Ну, конечно, без кнутобойства обошлось, без таскания по двору за волосы, без оплеух. Было задано несколько прямых вопросов и получено несколько перепуганных, невразумительных ответов. Потом были предъявлены обвинения, на которые последовали полные и безоговорочные признания в свершенных грехах и униженные мольбы о пощаде. Однако князь ответил на все вопли и стенания только одной короткой фразою: “Измену супружескую простил бы, измену Отечеству — никогда!”

И вскоре вслед за этим приговором двое ражих слуг в охапке снесли во двор бьющуюся в истерике княгиню, затолкали в тесную кибитку, накрепко заперли дверцу — и вихрь завился за повозкою. Кучеру велено было гнать без остановки. Вперед помчались двое верховых: предупреждать о подставах; ну а на заднем дворе начали спешно собирать возок со всеми теми вещами и имуществом, какие только могли понадобиться сосланной Eudoxy в ее новом, тамбовском заточении.

Случилось так, что едва около дома Каразиных улеглась пыль, поднятая “позорной колесницей”, как небольшая ладная карета влетела во двор и остановилась у крыльца. Из нее, словно из черной табакерки — чертик, выскочил смазливый аббатик и, смиренно потупив распутные очи, устремился к крыльцу.

Бес его разберет, какая надобность именно в сей миг привела отца Флориана к его “духовной дочери”: собирался ли он дать ей какие-то последние наставления по обработке супруга, или просто засвербело в штанах (нет, точнее сказать — под сутаной, ибо штанов аббаты в ту пору не носили, несмотря на ветреную петербургскую погоду — не носили даже и подштанников), — однако случилось это некстати, на беду его, на несчастье.

Князь в ту пору еще не ушел в дом. Увидав приближающегося красавчика в черном, он слегка отвел назад, за плечо, правую руку, а потом вывел стиснутый кулак ее вперед и вел его до тех пор, пока кулак не встретился с красными губами и белыми зубами отца Флориана.

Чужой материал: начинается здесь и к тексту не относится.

import Summits.CriticalPhenomena.PercolationContinuityZ3.Theorems.PercNearOneGluingNoHeavyLowerTailMajorityGluingQCertSymParts
import HarnessLib

/-!
# Part 14 of 18 of the orbit certificate of the cell `(12,7)` at `c = 157/100`: data and digest (lane prim-rate, constants-miner 1, gen 36; generated by cert/mksym.py)

Support file for the closed crux `NoHeavyLowerTail` (stmt-CriticalPhenomena-4575), majority-gluing line.  The symmetrised certificate of the cell `(12,7)`
(kit j286395, symcert.py) is checked IN PARTS (`…MajorityGluingQCertSymParts`): this file holds part 14 (1 multiplier terms, 1 marginal slacks,
0 rows, 0 squares; 3636 contributions) and its DIGEST `twelveSevenSymP14D` (62 orbit keys), verified by `decide +kernel` (`twelveSevenSymP14_digest`).
The parts are glued in `…MajorityGluingQCertSymTwelveSeven`.  No sorries. [cite: VandenbergKahn2001, Thm 1.2 (p. 123)]
-/

namespace Summit.CriticalPhenomena.PercolationContinuityZ3.Theorems

namespace HubOnly
namespace QCert

/-- Row representatives of part 14: `(A, X, B, Y, n, masks of f(A,X), f(B,Y), f(A∪B,X∩Y), f(∅,X∪Y))`. -/
def twelveSevenSymP14Rows : List RowE :=
  []

/-- Square representatives of part 14: `(a, b, n, mask₁, mask₂)`. -/
def twelveSevenSymP14Sqs : List SqE :=
  []

/-- **Part 14** of the `(12,7)` orbit certificate at `157/100`. -/
def twelveSevenSymP14 : SymCert :=
  ⟨⟨12, 7, 157, 100, 1, [], [], []⟩,
    [(511, 328230722845116160)],
    [(0, 126, 50000000)],
    [twelveSevenSymP14Rows], [twelveSevenSymP14Sqs]⟩

/-- The digest of part 14: `(orbit key, coefficient total)` in increasing key order (computed by cert/mksym.py, verified below). -/
def twelveSevenSymP14D : List (ℕ × ℤ) :=
  [((4223 : ℕ), (50000000 : ℤ)), (12416, 300000000), (12543, 250000000), (28802, 750000000), (28928, 1500000000), (29183, 500000000), 
    (61574, 1000000000), (61698, 3750000000), (61952, 3000000000), (62463, 500000000), (127118, 750000000), (127238, 5000000000), 
    (127490, 7500000000), (128000, 3000000000), (129023, 250000000), (258206, 300000000), (258238, 50000000), (258318, 3750000000), 
    (258334, 1500000000), (258366, 250000000), (258566, 10000000000), (258574, 7500000000), (258590, 3000000000), (258622, 500000000), 
    (259074, 7500000000), (259078, 10000000000), (259086, 7500000000), (259102, 3000000000), (259134, 500000000), (260096, 1500000000), 
    (260098, 3750000000), (260102, 5000000000), (260110, 3750000000), (260126, 1500000000), (260158, 250000000), (262143, 50000000), 
    (262144, 300000000), (262146, 750000000), (262150, 1000000000), (262158, 750000000), (262174, 300000000), (262206, 50000000), 
    (520830, -1181630602242418176000), (521278, -8271414215696927232000), (522270, -12407121323545390848000), (524302, -4135707107848463616000), 
    (1045246, -295407650560604544000), (1045630, -3544891806727254528000), (1046590, -8271414215696927232000), (1048606, -4135707107848463616000), 
    (2094078, -32823072284511616000), (2094334, -886222951681813632000), (2094590, -98469216853534848000), (2095230, -3544891806727254528000), 
    (2095358, -886222951681813632000), (2095614, -98469216853534848000), (2097214, -2757138071898975744000), (2097278, -1181630602242418176000), 
    (2097406, -295407650560604544000), (2097662, -32823072284511616000), (16781375, -50000000), (16781823, 51532223486683237120)]

/-- **The digest of part 14 is `twelveSevenSymP14D`** (kernel evaluation of the part's 3636 contributions). -/
theorem twelveSevenSymP14_digest : twelveSevenSymP14.digest 20 = twelveSevenSymP14D := by
  decide +kernel

end QCert
end HubOnly

end Summit.CriticalPhenomena.PercolationContinuityZ3.Theorems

Широко размахнув черными рукавами, словно подбитая ворона — крылами, аббат грянулся плашмя, и таково-то приложился затылком оземь, что некоторое время валялся, незряче лупая своими красивенькими глазками и слабо суча ручонками и ножонками. Затем перевернулся на четвереньки и, стоя по-собачьи, возмущенно уставился на хозяина, который глядел свысока на поверженного охальника с выражением таким брезгливым, что человека более стыдливого вполне можно было испепелить на месте. Ну, видать о стыдливости господа римские аббаты имели лишь самое приблизительное представление, потому что отец Флориан попытался воздеть правую руку в жесте, напоминающем проклятие. А с уст его уже начало срываться сакраментальное: “Изыди, сатана!”